WHAT IS REQUIRED :: Each line of the listing below that includes "hconn" must be copied.

__________

/-- the line at position `q` is a Kruskal tree line iff `q` is a tree position. [cite: King1986, (3.66) p.663] -/
theorem mem_kruskalTree_iff {π : Equiv.Perm (Fin m)} {q : Fin m} : π q ∈ kruskalTree src tgt π ↔ IsTreePos src tgt π q := by
  rw [kruskalTree_eq_upTo, mem_kruskalTreeUpTo, Equiv.symm_apply_apply]
  exact ⟨fun h => h.2, fun h => ⟨q.isLt, h⟩⟩

omit src tgt in
/-- re-indexing a suffix `{q ≥ p}` by `Fin.rev`: it becomes the prefix `{q′ < m − p}`. [folklore] -/
theorem sum_filter_le_comp_rev (g : Fin m → ℝ) (p : Fin m) :
    ∑ q ∈ (univ : Finset (Fin m)).filter (fun q : Fin m => p ≤ q), g (Fin.rev q)
      = ∑ q ∈ (univ : Finset (Fin m)).filter (fun q : Fin m => ((q : ℕ)) < m - p), g q := by
  have himg : ((univ : Finset (Fin m)).filter (fun q : Fin m => p ≤ q)).image Fin.rev
      = (univ : Finset (Fin m)).filter (fun q : Fin m => ((q : ℕ)) < m - p) := by
    ext q
    simp only [mem_image, mem_filter, mem_univ, true_and]
    constructor
    · rintro ⟨r, hr, rfl⟩
      rw [Fin.le_iff_val_le_val] at hr
      rw [Fin.val_rev]
      omega
    · intro hq
      refine ⟨Fin.rev q, ?_, Fin.rev_rev q⟩
      rw [Fin.le_iff_val_le_val, Fin.val_rev]
      omega
  rw [← himg, sum_image]
  intro x _ y _ h
  exact Fin.rev_injective h

end Generic

end Summit.QuantumFields.YangMills.BalabanUVNodes.N15KingModelRung.Graph

namespace Summit.QuantumFields.YangMills.BalabanUVNodes.N15KingModelRung.Curved

open scoped BigOperators
open Finset
open Literature.MathematicalPhysics.QuantumFieldTheory.Balaban1983to89.B5Prop11Plancherel (Tor fine unitVec)
open Summit.QuantumFields.YangMills.BalabanUVNodes.N15KingModelRung (KingVolIndex kingVol kingVol_neZero)
open Summit.QuantumFields.YangMills.BalabanUVNodes.N15KingModelRung.Graph

variable {d : ℕ} (L : ℕ) [NeZero L]

section Lists

omit L in
/-- ★ **SUFFIX SUMS `> δ` GIVE `PosDegreesBy δ`** for a `List.ofFn` (part Ι-g's predicate reads the list from the head: the head's partial degree is the total).
[cite: King1986, (3.66) p.664, (3.77) p.666] -/
theorem posDegreesBy_ofFn_of_forall (δ : ℝ) :
    ∀ {n : ℕ} (h : Fin n → ℝ), (∀ p : Fin n, δ < ∑ q ∈ (univ : Finset (Fin n)).filter (fun q : Fin n => p ≤ q), h q) → PosDegreesBy δ (List.ofFn h)
  | 0, _, _ => by rw [List.ofFn_zero]; trivial
  | n + 1, h, H => by
      rw [List.ofFn_succ]
      refine ⟨?_, ?_⟩
      · -- the total
        have h0 := H 0
        have hall : (univ : Finset (Fin (n + 1))).filter (fun q : Fin (n + 1) => (0 : Fin (n + 1)) ≤ q) = univ :=
          filter_true_of_mem fun q _ => Fin.zero_le q
        rw [hall] at h0
        rw [List.sum_ofFn, ← Fin.sum_univ_succ]
        exact h0
      · -- the tail
        refine posDegreesBy_ofFn_of_forall δ (fun i : Fin n => h i.succ) fun p => ?_
        have hp := H p.succ
        rw [sum_filter, Fin.sum_univ_succ, if_neg (not_le.2 (Fin.succ_pos p)), zero_add] at hp
        rw [sum_filter]
        refine lt_of_lt_of_eq hp (sum_congr rfl fun i _ => ?_)
        simp only [Fin.succ_le_succ_iff]

omit L in
/-- ★ **PREFIX SUMS `> δ` GIVE `PosDegreesBy δ` FOR THE REVERSED LIST** `List.ofFn (g ∘ Fin.rev)` (coarsest line first, as `orderList`∕`kingDegList`): it suffices that
`δ < Σ_{q < i} g q` for every `1 ≤ i ≤ m`. [cite: King1986, (3.66) p.664, (3.77) p.666] -/
theorem posDegreesBy_ofFn_rev_of_prefix (δ : ℝ) {m : ℕ} (g : Fin m → ℝ)
    (H : ∀ i : ℕ, 1 ≤ i → i ≤ m → δ < ∑ q ∈ (univ : Finset (Fin m)).filter (fun q : Fin m => ((q : ℕ)) < i), g q) :
    PosDegreesBy δ (List.ofFn fun p : Fin m => g (Fin.rev p)) := by
  refine posDegreesBy_ofFn_of_forall δ (fun p : Fin m => g (Fin.rev p)) fun p => ?_
  rw [sum_filter_le_comp_rev g p]
  exact H (m - p) (by have := p.isLt; omega) (Nat.sub_le m p)

end Lists

/-! ## §1 (continued) King's exponent list through `IsTreePos`; the subgraph condition gives (3.77) along every ordering -/

section KingDegrees
variable {nn m : ℕ} {src tgt : Fin m → Fin (nn + 1)}

omit L in
/-- `kingDegList` written with the tree POSITIONS (part Γ-k `IsTreePos`) in place of membership in Kruskal's tree. [cite: King1986, (3.66) p.663] -/
theorem kingDegList_eq_ofFn (dV : ℝ) (e : Fin m → ℝ) (π : Equiv.Perm (Fin m)) :
    kingDegList src tgt dV e π = List.ofFn fun p : Fin m => (fun q : Fin m => e (π q) + if IsTreePos src tgt π q then dV else 0) (Fin.rev p) := by
  unfold kingDegList
  simp only [mem_kruskalTree_iff]

omit L in
/-- the prefix sums of King's exponents are the degrees `D(H_i)` of part Δ-a. [cite: King1986, (3.66) p.664] -/
theorem kingDegList_prefix_eq_prefixDeg (dV : ℝ) (e : Fin m → ℝ) (π : Equiv.Perm (Fin m)) (i : ℕ) :
    ∑ q ∈ (univ : Finset (Fin m)).filter (fun q : Fin m => ((q : ℕ)) < i), (e (π q) + if IsTreePos src tgt π q then dV else 0)
      = prefixDeg src tgt dV e π i := rfl

omit L in
/-- ★★★ **KING's SUBGRAPH CONDITION GIVES (3.77) — WITH THE SAME MARGIN — ALONG EVERY ORDERING**: if every non-empty connected sub-line-set has degree
`dV·(|V(S)| − 1) + Σ_S e_ℓ > γ₁ ≥ 0`, then King's degrees `D(H_i)` along every ordering `π` exceed `γ₁`: `PosDegreesBy γ₁ (kingDegList src tgt dV e π)`.
[cite: King1986, p.664 («every subgraph has positive degree … We will assume below that this has been done already»), (3.77) p.666] -/
theorem posDegreesBy_kingDegList_of_posSubgraphsBy {γ₁ dV : ℝ} {e : Fin m → ℝ} (hγ₁ : 0 ≤ γ₁) (hpos : PosSubgraphsBy src tgt γ₁ dV e)
    (π : Equiv.Perm (Fin m)) : PosDegreesBy γ₁ (kingDegList src tgt dV e π) := by
  rw [kingDegList_eq_ofFn]
  refine posDegreesBy_ofFn_rev_of_prefix γ₁ (fun q : Fin m => e (π q) + if IsTreePos src tgt π q then dV else 0) fun i hi him => ?_
  rw [kingDegList_prefix_eq_prefixDeg]
  exact lt_prefixDeg_of_posSubgraphsBy hγ₁ hpos π hi (hi.trans him)

end KingDegrees

/-! ## §2 The margin is free: King's exponents are integers -/

section IntegerMargin

omit L in
/-- a list of integer-valued reals has an integer-valued sum. [folklore] -/
theorem exists_int_list_sum : ∀ {es : List ℝ}, (∀ x ∈ es, ∃ z : ℤ, x = (z : ℝ)) → ∃ z : ℤ, es.sum = (z : ℝ)
  | [], _ => ⟨0, by simp⟩
  | e :: es, h => by
      obtain ⟨z₁, hz₁⟩ := h e (List.mem_cons_self)
      obtain ⟨z₂, hz₂⟩ := exists_int_list_sum (es := es) fun x hx => h x (List.mem_cons_of_mem e hx)
      exact ⟨z₁ + z₂, by rw [List.sum_cons, hz₁, hz₂]; push_cast; ring⟩

omit L in
/-- ★ **FOR INTEGER EXPONENTS THE MARGIN IS FREE**: if every entry is an integer, positivity of the partial degrees gives every margin `δ < 1` (a positive integer
is `≥ 1`) — King's «for γ small enough, the exponents D(H_i) − γ are still positive» at no cost. [cite: King1986, p.665] -/
theorem posDegreesBy_of_int {δ : ℝ} (hδ : δ < 1) : ∀ {es : List ℝ}, (∀ x ∈ es, ∃ z : ℤ, x = (z : ℝ)) → PosDegrees es → PosDegreesBy δ es
  | [], _, _ => trivial
  | e :: es, hint, h => by
      obtain ⟨h1, h2⟩ := h
      refine ⟨?_, posDegreesBy_of_int hδ (fun x hx => hint x (List.mem_cons_of_mem e hx)) h2⟩
      obtain ⟨z, hz⟩ := exists_int_list_sum (es := e :: es) hint
      rw [List.sum_cons] at hz
      rw [hz] at h1 ⊢
      have hz1 : (1 : ℤ) ≤ z := by exact_mod_cast h1
      have hz1' : (1 : ℝ) ≤ (z : ℝ) := by exact_mod_cast hz1
      linarith

omit L in
/-- King's line exponents `2 − dV` (`G`) and `1 − dV` (`∂G`) are integers. [cite: King1986, (3.63) p.663] -/
theorem lineExp_int (dd : ℕ) (κ : Option (Fin dd)) : ∃ z : ℤ, lineExp dd κ = (z : ℝ) := by
  cases κ with
  | none => exact ⟨2 - (dd : ℤ), by rw [lineExp_none]; push_cast; ring⟩
  | some μ => exact ⟨1 - (dd : ℤ), by rw [lineExp_some]; push_cast; ring⟩

omit L in
/-- with an integer vertex dimension and integer line exponents, King's exponent list is integer-valued. [cite: King1986, (3.66) p.664] -/
theorem kingDegList_int {nn m : ℕ} {src tgt : Fin m → Fin (nn + 1)} {dV : ℝ} {e : Fin m → ℝ} (hdV : ∃ z : ℤ, dV = (z : ℝ))
    (he : ∀ ℓ, ∃ z : ℤ, e ℓ = (z : ℝ)) (π : Equiv.Perm (Fin m)) : ∀ x ∈ kingDegList src tgt dV e π, ∃ z : ℤ, x = (z : ℝ) := by
  intro x hx
  unfold kingDegList at hx
  rw [List.mem_ofFn] at hx
  obtain ⟨p, rfl⟩ := hx
  obtain ⟨z₁, hz₁⟩ := he (π (Fin.rev p))
  obtain ⟨z₂, hz₂⟩ := hdV
  by_cases ht : π (Fin.rev p) ∈ kruskalTree src tgt π
  · exact ⟨z₁ + z₂, by rw [if_pos ht, hz₁, hz₂]; push_cast; ring⟩
  · exact ⟨z₁, by rw [if_neg ht, hz₁, add_zero]⟩

omit L in
/-- ★★ **(3.77) VERBATIM GIVES THE MARGIN `½` IN KING's MODEL**: for lines `G`∕`∂G` in `dd` dimensions (`dV = dd`, `e ∈ {2 − dd, 1 − dd}`), `PosDegrees` of King's
exponent list implies `PosDegreesBy ½`. [cite: King1986, p.665 («for γ small enough … still positive»), (3.77) p.666] -/
theorem posDegreesBy_half_kingDegList {nn m : ℕ} {src tgt : Fin m → Fin (nn + 1)} (dd : ℕ) (κ : Fin m → Option (Fin dd)) (π : Equiv.Perm (Fin m))
    (h : PosDegrees (kingDegList src tgt ((dd : ℕ) : ℝ) (fun ℓ => lineExp dd (κ ℓ)) π)) :
    PosDegreesBy (1 / 2) (kingDegList src tgt ((dd : ℕ) : ℝ) (fun ℓ => lineExp dd (κ ℓ)) π) :=
  posDegreesBy_of_int (by norm_num) (kingDegList_int ⟨(dd : ℤ), by push_cast; rfl⟩ (fun ℓ => lineExp_int dd (κ ℓ)) π) h

end IntegerMargin

/-! ## §3 Proposition 3.6 (3.56) under (3.77) verbatim, and under King's subgraph condition verbatim -/

section Prop36

/-- ★★★ **KING 1986 PROPOSITION 3.6 (3.56) FOR CONNECTED GRAPHS UNDER (3.77) VERBATIM — NO MARGIN — BY NAME AT `A = 0`**: part Γ-l `king_prop36_graph_zeroField_kruskal`
with the margin discharged by integrality: for a connected numbered graph it suffices that King's degrees are POSITIVE along every ordering, `∀ π, PosDegrees
(kingDegList src tgt (d+1) (lineExp ∘ κ) π)`; the bound is part Γ-i's with `γ₁ = ½`: rate `L^{−min(γ₀, ¼)·K}`, orderings constant `m!·((1 − L^{−¼})^{−1})^m`.
[cite: King1986, Prop. 3.6 (3.56) p.662, (3.77) p.666, p.665 («for γ small enough»), pp.663–665] -/
theorem king_prop36_graph_zeroField_377 (hLodd : Odd L) (hL : 2 ≤ L) {a : ℝ} (ha : 0 < a) {m0sq : ℝ} (hm0 : 0 ≤ m0sq) :
    ∃ C₁ C₂ γ₀ : ℝ, 0 < C₁ ∧ 0 < C₂ ∧ 0 < γ₀ ∧ ∀ (msq : ℝ), 0 < msq → msq ≤ m0sq → ∀ (jv : KingVolIndex d) (n : ℕ), 1 ≤ n →
      ∀ (nn m : ℕ) (src tgt : Fin m → Fin (nn + 1)), (∀ v, LConn src tgt univ 0 v) →
      ∀ (κ : Fin m → Option (Fin (d + 1))) (Υ : Type) [Fintype Υ] [DecidableEq Υ]
        (vtx : Υ → Fin (nn + 1)) (υ₀ : Υ), vtx υ₀ = 0 →
        haveI := kingVol_neZero L jv
        ∀ (u : Υ → Tor (fine (L ^ jv.K) (kingVol L jv)) → ℝ) (u' : Υ → Tor (fine (L ^ (jv.K + n)) (kingVol L jv)) → ℝ)
          (qq s : Υ → ℝ) (p₀ r₀ : Tor (fine (L ^ jv.K) (kingVol L jv)) → ℝ) (Γ Γ' : ℝ),
          (∀ υ, 0 ≤ qq υ) → (∀ υ, 0 ≤ s υ) → (∀ x, 0 ≤ r₀ x) →
          (∀ υ, υ ≠ υ₀ → ∀ x, |u υ x| ≤ qq υ) → (∀ υ, υ ≠ υ₀ → ∀ x', |u' υ x'| ≤ qq υ) →
          (∀ υ, υ ≠ υ₀ → ∀ x', |u' υ x' - u υ (kingSlicePt L jv.K n (kingVol L jv) x')| ≤ s υ * qq υ) →
          (∀ x, |u υ₀ x| ≤ p₀ x) → (∀ x', |u' υ₀ x'| ≤ p₀ (kingSlicePt L jv.K n (kingVol L jv) x')) →
          (∀ x', |u' υ₀ x' - u υ₀ (kingSlicePt L jv.K n (kingVol L jv) x')| ≤ r₀ (kingSlicePt L jv.K n (kingVol L jv) x')) →
          (∑ x, (((L : ℝ) ^ jv.K)⁻¹) ^ (d + 1) * p₀ x ≤ Γ) → (∑ x, (((L : ℝ) ^ jv.K)⁻¹) ^ (d + 1) * r₀ x ≤ Γ') →
          (∀ π : Equiv.Perm (Fin m), PosDegrees (kingDegList src tgt ((d + 1 : ℕ) : ℝ) (fun ℓ => lineExp (d + 1) (κ ℓ)) π)) →
            |graphValLS ((((L : ℝ) ^ (jv.K + n))⁻¹) ^ (d + 1)) src tgt (fun ℓ => kingGLine L (kingVol L jv) a msq (jv.K + n) (κ ℓ)) vtx u'
                - graphValLS ((((L : ℝ) ^ jv.K)⁻¹) ^ (d + 1)) src tgt (fun ℓ => kingGLine L (kingVol L jv) a msq jv.K (κ ℓ)) vtx u|
              ≤ (Γ' + Γ * ((L : ℝ) ^ (-(min γ₀ (1 / 4) * jv.K)) * (m + 1) + ∑ υ ∈ univ.erase υ₀, s υ))
                * (C₁ ^ m * C₂ ^ nn * ((m.factorial : ℝ) * ((1 - (L : ℝ) ^ (-(1 / 4 : ℝ)))⁻¹) ^ m) * ∏ υ ∈ univ.erase υ₀, qq υ) := by
  obtain ⟨C₁, C₂, γ₀, hC₁, hC₂, hγ₀, H⟩ := king_prop36_graph_zeroField_kruskal (d := d) L hLodd hL ha hm0
  refine ⟨C₁, C₂, γ₀, hC₁, hC₂, hγ₀, fun msq hm hcap jv n hn nn m src tgt hconn κ Υ _ _ vtx υ₀ hυ₀ u u' qq s p₀ r₀ Γ Γ'
    hqq hs hr₀ hu hu' hus hp₀ hp₀' hr₀' hΓ hΓ' h377 => ?_⟩
  have key := H msq hm hcap jv n hn nn m src tgt hconn κ Υ vtx υ₀ hυ₀ u u' qq s p₀ r₀ Γ Γ' (1 / 2) hqq hs hr₀ hu hu' hus hp₀ hp₀' hr₀' hΓ hΓ'
    one_half_pos fun π => posDegreesBy_half_kingDegList (d + 1) κ π (h377 π)
  have e4 : (1 / 2 : ℝ) / 2 = 1 / 4 := by norm_num
  rw [e4] at key
  exact key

__________

RESPONSE AREA ::
  refine ⟨C₁, C₂, γ₀, hC₁, hC₂, hγ₀, fun msq hm hcap jv n hn nn m src tgt hconn κ Υ _ _ vtx υ₀ hυ₀ u u' qq s p₀ r₀ Γ Γ'
  have key := H msq hm hcap jv n hn nn m src tgt hconn κ Υ vtx υ₀ hυ₀ u u' qq s p₀ r₀ Γ Γ' (1 / 2) hqq hs hr₀ hu hu' hus hp₀ hp₀' hr₀' hΓ hΓ'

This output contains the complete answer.